• [Data records]:
/-- **Sup-norm stability of two bounded fields satisfying the Oseen integral identity up to
remainders (mild core).** Let `u`, `u'` be fields on `[0, T] × ℝ³` (`ν > 0`, `T > 0`) with continuous
slices, jointly (a.e.-strongly) measurable on the open slab, bounded by `M`, `M'` (`M, M' > 0`), and
satisfying for every `t ∈ (0, T]`, a.e. in `x`,
`u(t) = e^{νtΔ}u(0) − B^ν_0(u,u)(t) + Φ(t)` and `u'(t) = e^{νtΔ}u'(0) − B^ν_0(u',u')(t) + Φ'(t)`.
If `‖u'(0,·) − u(0,·)‖ ≤ D` and `‖Φ'(t,x) − Φ(t,x)‖ ≤ F` (`F ≥ 0`) for `t ∈ (0, T]` and all `x`, then for
all `t ∈ [0, T]` and all `x`: `‖u'(t,x) − u(t,x)‖ ≤ 2 (D + F) exp (36 C₀² (M + M')² t / ν)`,
`C₀ = oseenSliceConst ℝ³`. [cite: Leray1934, §19 (3.4)–(3.8)]
[cite: LemarieRieusset2016, Thm. 6.1 (6.12) with Prop. 6.5] [cite: OzanskiPooley2018, Lemma 6.5] -/
theorem sup_stability_mild_core (hν : 0 < ν) (hT : 0 < T)
    (hslc : ∀ t ∈ Icc 0 T, Continuous (u t)) (hslc' : ∀ t ∈ Icc 0 T, Continuous (u' t))
    (hmeas : AEStronglyMeasurable (uncurry u)
      ((volume : Measure (ℝ × EuclideanSpace ℝ (Fin 3))).restrict (Ioo 0 T ×ˢ univ)))
    (hmeas' : AEStronglyMeasurable (uncurry u')
      ((volume : Measure (ℝ × EuclideanSpace ℝ (Fin 3))).restrict (Ioo 0 T ×ˢ univ)))
    (hM : 0 < M) (hM' : 0 < M')
    (hbd : ∀ t ∈ Icc 0 T, ∀ y, ‖u t y‖ ≤ M) (hbd' : ∀ t ∈ Icc 0 T, ∀ y, ‖u' t y‖ ≤ M')
    (hrep : ∀ t ∈ Ioc 0 T, u t =ᵐ[volume] fun x =>
      UnboundedOperators.heatExtension (u 0) (ν * t) x - oseenDuhamel ν 0 u u t x + Φ t x)
    (hrep' : ∀ t ∈ Ioc 0 T, u' t =ᵐ[volume] fun x =>
      UnboundedOperators.heatExtension (u' 0) (ν * t) x - oseenDuhamel ν 0 u' u' t x + Φ' t x)
    (hD : ∀ y, ‖u' 0 y - u 0 y‖ ≤ D) (hF0 : 0 ≤ F)
    (hF : ∀ t ∈ Ioc 0 T, ∀ x, ‖Φ' t x - Φ t x‖ ≤ F) :
    ∀ t ∈ Icc 0 T, ∀ x, ‖u' t x - u t x‖ ≤
      2 * (D + F) * Real.exp (36 * oseenSliceConst (EuclideanSpace ℝ (Fin 3)) ^ 2 * (M + M') ^ 2 / ν * t) := by
  -- ### constants
  set C₀ : ℝ := oseenSliceConst (EuclideanSpace ℝ (Fin 3)) with hC₀def
  have hC₀ : 0 < C₀ := oseenSliceConst_pos
  set lam : ℝ := 36 * C₀ ^ 2 * (M + M') ^ 2 / ν with hlam_def
  have hMM : 0 < M + M' := add_pos hM hM'
  have hlam : 0 < lam := by positivity
  have hD0 : 0 ≤ D := (norm_nonneg _).trans (hD 0)
  -- the key algebraic identity behind the choice of `λ`: `3 C₀ (M+M') (νλ)^{-1/2} = 1/2`
  have hkey : C₀ * (ν ^ (-(1 / 2 : ℝ)) * (3 * lam ^ (-(1 / 2 : ℝ)))) * (M + M') = 1 / 2 := by
    have hνl : ν * lam = (6 * C₀ * (M + M')) ^ 2 := by
      rw [hlam_def]; field_simp; ring
    have h1 : ν ^ (-(1 / 2 : ℝ)) * lam ^ (-(1 / 2 : ℝ)) = (6 * C₀ * (M + M'))⁻¹ := by
      rw [← Real.mul_rpow hν.le hlam.le, hνl, Real.rpow_neg (sq_nonneg _),
        show ((6 * C₀ * (M + M')) ^ 2) ^ (1 / 2 : ℝ) = 6 * C₀ * (M + M') by
          rw [← Real.sqrt_eq_rpow, Real.sqrt_sq (by positivity)]]
    calc C₀ * (ν ^ (-(1 / 2 : ℝ)) * (3 * lam ^ (-(1 / 2 : ℝ)))) * (M + M')
        = 3 * C₀ * (M + M') * (ν ^ (-(1 / 2 : ℝ)) * lam ^ (-(1 / 2 : ℝ))) := by ring
      _ = 3 * C₀ * (M + M') * (6 * C₀ * (M + M'))⁻¹ := by rw [h1]
      _ = 1 / 2 := by field_simp; ring
  -- ### the difference field and the weighted supremum
  set w : ℝ → EuclideanSpace ℝ (Fin 3) → EuclideanSpace ℝ (Fin 3) := fun τ y => u' τ y - u τ y
    with hw_def
  have hwbd : ∀ τ ∈ Icc 0 T, ∀ y, ‖w τ y‖ ≤ M' + M := fun τ hτ y =>
    (norm_sub_le _ _).trans (add_le_add (hbd' τ hτ y) (hbd τ hτ y))
  set S : Set ℝ := {r | ∃ τ ∈ Icc 0 T, ∃ y : EuclideanSpace ℝ (Fin 3),
    r = Real.exp (-(lam * τ)) * ‖w τ y‖} with hS_def
  have hSbdd : BddAbove S := by
    refine ⟨M' + M, ?_⟩
    rintro r ⟨τ, hτ, y, rfl⟩
    have he : Real.exp (-(lam * τ)) ≤ 1 := by
      rw [Real.exp_le_one_iff]; nlinarith [hτ.1]
    calc Real.exp (-(lam * τ)) * ‖w τ y‖ ≤ 1 * (M' + M) :=
          mul_le_mul he (hwbd τ hτ y) (norm_nonneg _) zero_le_one
      _ = M' + M := one_mul _
  have h0I : (0 : ℝ) ∈ Icc 0 T := ⟨le_rfl, hT.le⟩
  have hSne : S.Nonempty := ⟨_, 0, h0I, 0, rfl⟩
  set A : ℝ := sSup S with hA_def
  have hA0 : 0 ≤ A := by
    have hmem : Real.exp (-(lam * 0)) * ‖w 0 0‖ ∈ S := ⟨0, h0I, 0, rfl⟩
    exact le_trans (mul_nonneg (Real.exp_pos _).le (norm_nonneg _)) (le_csSup hSbdd hmem)
  have hwA : ∀ τ ∈ Icc 0 T, ∀ y, ‖w τ y‖ ≤ A * Real.exp (lam * τ) := by
    intro τ hτ y
    have hmem : Real.exp (-(lam * τ)) * ‖w τ y‖ ∈ S := ⟨τ, hτ, y, rfl⟩
    have h1 : Real.exp (-(lam * τ)) * ‖w τ y‖ ≤ A := le_csSup hSbdd hmem
    have h2 := mul_le_mul_of_nonneg_right h1 (Real.exp_pos (lam * τ)).le
    rwa [mul_assoc, mul_comm ‖w τ y‖, ← mul_assoc, ← Real.exp_add, neg_add_cancel, Real.exp_zero,
      one_mul] at h2
  -- ### slab bounds on the open slab
  have hmeasw : AEStronglyMeasurable (uncurry w)
      ((volume : Measure (ℝ × EuclideanSpace ℝ (Fin 3))).restrict (Ioo 0 T ×ˢ univ)) :=
    hmeas'.sub hmeas
  have hbdo : ∀ τ ∈ Ioo 0 T, ∀ y, ‖u τ y‖ ≤ M := fun τ hτ => hbd τ ⟨hτ.1.le, hτ.2.le⟩
  have hbdo' : ∀ τ ∈ Ioo 0 T, ∀ y, ‖u' τ y‖ ≤ M' := fun τ hτ => hbd' τ ⟨hτ.1.le, hτ.2.le⟩
  have hwbdo : ∀ τ ∈ Ioo 0 T, ∀ y, ‖w τ y‖ ≤ M' + M := fun τ hτ => hwbd τ ⟨hτ.1.le, hτ.2.le⟩
  -- ### the pointwise estimate at every `(t, x)` of the slab
  have hpt : ∀ t ∈ Icc 0 T, ∀ x, Real.exp (-(lam * t)) * ‖w t x‖ ≤ (D + F) + A / 2 := by
    intro t ht x
    rcases ht.1.eq_or_lt with h0 | ht0
    · -- `t = 0`
      rw [← h0, mul_zero, neg_zero, Real.exp_zero, one_mul]
      calc ‖w 0 x‖ ≤ D := hD x
        _ ≤ (D + F) + A / 2 := by linarith
    have htI : t ∈ Ioc 0 T := ⟨ht0, ht.2⟩
    -- the two representations at time `t`
    have hrept := hrep t htI
    have hrept' := hrep' t htI
    -- the bilinear terms
    have hνt : 0 < ν * t := mul_pos hν ht0
    have hBsplit : ∀ y, oseenDuhamel ν 0 u' u' t y - oseenDuhamel ν 0 u u t y =
        oseenDuhamel ν 0 u' w t y + oseenDuhamel ν 0 w u t y := by
      intro y
      have h1 := oseenDuhamel_sub_right hν hmeas' hmeas' hmeas hbdo' hbdo' hbdo ht0 ht.2 y
      have h2 := oseenDuhamel_sub_left hν hmeas' hmeas hmeas hbdo' hbdo hbdo ht0 ht.2 y
      change oseenDuhamel ν 0 u' w t y = _ at h1
      change oseenDuhamel ν 0 w u t y = _ at h2
      rw [h1, h2]; abel
    obtain ⟨hIw, hIle⟩ := setIntegral_visc_abelKernel_mul_exp_le (K := A) hν hlam ht.1 hA0
    have hwAo : ∀ τ ∈ Ioo 0 t, ∀ y, ‖w τ y‖ ≤ A * Real.exp (lam * τ) := fun τ hτ =>
      hwA τ ⟨hτ.1.le, hτ.2.le.trans ht.2⟩
    have hB1 : ∀ y, ‖oseenDuhamel ν 0 u' w t y‖ ≤
        C₀ * (M' * (A * ν ^ (-(1 / 2 : ℝ)) * (3 * lam ^ (-(1 / 2 : ℝ)) * Real.exp (lam * t)))) := by
      intro y
      have hint : IntegrableOn
          (fun τ => (ν * (t - τ)) ^ (-(1 / 2 : ℝ)) * (M' * (A * Real.exp (lam * τ)))) (Ioo 0 t) := by
        have := hIw.const_mul M'
        exact IntegrableOn.congr_fun this (fun τ _ => by ring) measurableSet_Ioo
      refine (norm_oseenDuhamel_le_setIntegral_visc hν
        (fun τ hτ => hbdo' τ ⟨hτ.1, hτ.2.trans_le ht.2⟩) hwAo hint y).trans ?_
      have heq : ∫ τ in Ioo 0 t, (ν * (t - τ)) ^ (-(1 / 2 : ℝ)) * (M' * (A * Real.exp (lam * τ))) =
          M' * ∫ τ in Ioo 0 t, (ν * (t - τ)) ^ (-(1 / 2 : ℝ)) * (A * Real.exp (lam * τ)) := by
        rw [← integral_const_mul]
        refine setIntegral_congr_fun measurableSet_Ioo fun τ _ => by ring
      rw [heq]
      exact mul_le_mul_of_nonneg_left (mul_le_mul_of_nonneg_left hIle hM'.le) hC₀.le
    have hB2 : ∀ y, ‖oseenDuhamel ν 0 w u t y‖ ≤
        C₀ * ((A * ν ^ (-(1 / 2 : ℝ)) * (3 * lam ^ (-(1 / 2 : ℝ)) * Real.exp (lam * t))) * M) := by
      intro y
      have hint : IntegrableOn
          (fun τ => (ν * (t - τ)) ^ (-(1 / 2 : ℝ)) * ((A * Real.exp (lam * τ)) * M)) (Ioo 0 t) := by
        have := hIw.mul_const M
        exact IntegrableOn.congr_fun this (fun τ _ => by ring) measurableSet_Ioo
      refine (norm_oseenDuhamel_le_setIntegral_visc hν hwAo
        (fun τ hτ => hbdo τ ⟨hτ.1, hτ.2.trans_le ht.2⟩) hint y).trans ?_
      have heq : ∫ τ in Ioo 0 t, (ν * (t - τ)) ^ (-(1 / 2 : ℝ)) * ((A * Real.exp (lam * τ)) * M) =
          (∫ τ in Ioo 0 t, (ν * (t - τ)) ^ (-(1 / 2 : ℝ)) * (A * Real.exp (lam * τ))) * M := by
        rw [← integral_mul_const]
        refine setIntegral_congr_fun measurableSet_Ioo fun τ _ => by ring
      rw [heq]
      exact mul_le_mul_of_nonneg_left (mul_le_mul_of_nonneg_right hIle hM.le) hC₀.le
    -- the heat term
    have hH : ∀ y, ‖UnboundedOperators.heatExtension (u' 0) (ν * t) y -
        UnboundedOperators.heatExtension (u 0) (ν * t) y‖ ≤ D := by
      intro y
      rw [← UnboundedOperators.heatExtension_sub_of_bound (hslc' 0 h0I) (hslc 0 h0I) (hbd' 0 h0I)
        (hbd 0 h0I) hνt y]
      exact UnboundedOperators.norm_heatExtension_le hD hνt y
    -- assemble, a.e. in `x`
    have hbound : (D + F) + A / 2 * Real.exp (lam * t) =
        D + (C₀ * (M' * (A * ν ^ (-(1 / 2 : ℝ)) * (3 * lam ^ (-(1 / 2 : ℝ)) * Real.exp (lam * t)))) +
          C₀ * ((A * ν ^ (-(1 / 2 : ℝ)) * (3 * lam ^ (-(1 / 2 : ℝ)) * Real.exp (lam * t))) * M)) + F := by
      have : C₀ * (M' * (A * ν ^ (-(1 / 2 : ℝ)) * (3 * lam ^ (-(1 / 2 : ℝ)) * Real.exp (lam * t)))) +
          C₀ * ((A * ν ^ (-(1 / 2 : ℝ)) * (3 * lam ^ (-(1 / 2 : ℝ)) * Real.exp (lam * t))) * M) =
          (C₀ * (ν ^ (-(1 / 2 : ℝ)) * (3 * lam ^ (-(1 / 2 : ℝ)))) * (M + M')) * A * Real.exp (lam * t) := by
        ring
      rw [this, hkey]; ring
    have hae : ∀ᵐ y ∂(volume : Measure (EuclideanSpace ℝ (Fin 3))),
        ‖w t y‖ ≤ (D + F) + A / 2 * Real.exp (lam * t) := by
      filter_upwards [hrept, hrept'] with y hy hy'
      have hwy : w t y = (UnboundedOperators.heatExtension (u' 0) (ν * t) y -
            UnboundedOperators.heatExtension (u 0) (ν * t) y) -
          (oseenDuhamel ν 0 u' u' t y - oseenDuhamel ν 0 u u t y) +
          (Φ' t y - Φ t y) := by
        show u' t y - u t y = _
        rw [hy, hy']; abel
      rw [hwy, hBsplit y, hbound]
      calc ‖UnboundedOperators.heatExtension (u' 0) (ν * t) y -
              UnboundedOperators.heatExtension (u 0) (ν * t) y -
            (oseenDuhamel ν 0 u' w t y + oseenDuhamel ν 0 w u t y) + (Φ' t y - Φ t y)‖
          ≤ ‖UnboundedOperators.heatExtension (u' 0) (ν * t) y -
              UnboundedOperators.heatExtension (u 0) (ν * t) y -
            (oseenDuhamel ν 0 u' w t y + oseenDuhamel ν 0 w u t y)‖ + ‖Φ' t y - Φ t y‖ :=
            norm_add_le _ _
        _ ≤ (‖UnboundedOperators.heatExtension (u' 0) (ν * t) y -
              UnboundedOperators.heatExtension (u 0) (ν * t) y‖ +
            ‖oseenDuhamel ν 0 u' w t y + oseenDuhamel ν 0 w u t y‖) + ‖Φ' t y - Φ t y‖ := by
            gcongr; exact norm_sub_le _ _
        _ ≤ (D + (‖oseenDuhamel ν 0 u' w t y‖ + ‖oseenDuhamel ν 0 w u t y‖)) + F := by
            gcongr
            · exact hH y
            · exact norm_add_le _ _
            · exact hF t htI y
        _ ≤ (D + (C₀ * (M' * (A * ν ^ (-(1 / 2 : ℝ)) * (3 * lam ^ (-(1 / 2 : ℝ)) * Real.exp (lam * t)))) +
            C₀ * ((A * ν ^ (-(1 / 2 : ℝ)) * (3 * lam ^ (-(1 / 2 : ℝ)) * Real.exp (lam * t))) * M))) + F := by
            gcongr
            · exact hB1 y
            · exact hB2 y
    have hev : ‖w t x‖ ≤ (D + F) + A / 2 * Real.exp (lam * t) :=
      forall_norm_le_of_ae_norm_le (f := w t) ((hslc' t ht).sub (hslc t ht)) hae x
    -- multiply by the weight
    have hexp : 0 < Real.exp (-(lam * t)) := Real.exp_pos _
    have hexp1 : Real.exp (-(lam * t)) ≤ 1 := by
      rw [Real.exp_le_one_iff]; nlinarith [ht.1]
    calc Real.exp (-(lam * t)) * ‖w t x‖
        ≤ Real.exp (-(lam * t)) * ((D + F) + A / 2 * Real.exp (lam * t)) :=
          mul_le_mul_of_nonneg_left hev hexp.le
      _ = Real.exp (-(lam * t)) * (D + F) + A / 2 * (Real.exp (-(lam * t)) * Real.exp (lam * t)) := by
          ring
      _ = Real.exp (-(lam * t)) * (D + F) + A / 2 := by
          rw [← Real.exp_add, neg_add_cancel, Real.exp_zero, mul_one]
      _ ≤ 1 * (D + F) + A / 2 := by gcongr
      _ = (D + F) + A / 2 := by rw [one_mul]
  -- ### the weighted supremum is at most `2 (D + F)`
  have hAle : A ≤ (D + F) + A / 2 := by
    refine csSup_le hSne ?_
    rintro r ⟨τ, hτ, y, rfl⟩
    exact hpt τ hτ y
  have hA2 : A ≤ 2 * (D + F) := by linarith
  -- ### conclusion
  intro t ht x
  have h1 := hwA t ht x
  have hlam_t : lam * t = 36 * C₀ ^ 2 * (M + M') ^ 2 / ν * t := by rw [hlam_def]
  calc ‖u' t x - u t x‖ = ‖w t x‖ := rfl
    _ ≤ A * Real.exp (lam * t) := h1
    _ ≤ 2 * (D + F) * Real.exp (lam * t) :=
        mul_le_mul_of_nonneg_right hA2 (Real.exp_pos _).le
    _ = _ := by rw [hlam_t]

• [Problem details]: Using the material above, return each line in which the word "uncurry" occurs.

• [Answer to this exercise]:
    (hmeas : AEStronglyMeasurable (uncurry u)
    (hmeas' : AEStronglyMeasurable (uncurry u')
  have hmeasw : AEStronglyMeasurable (uncurry w)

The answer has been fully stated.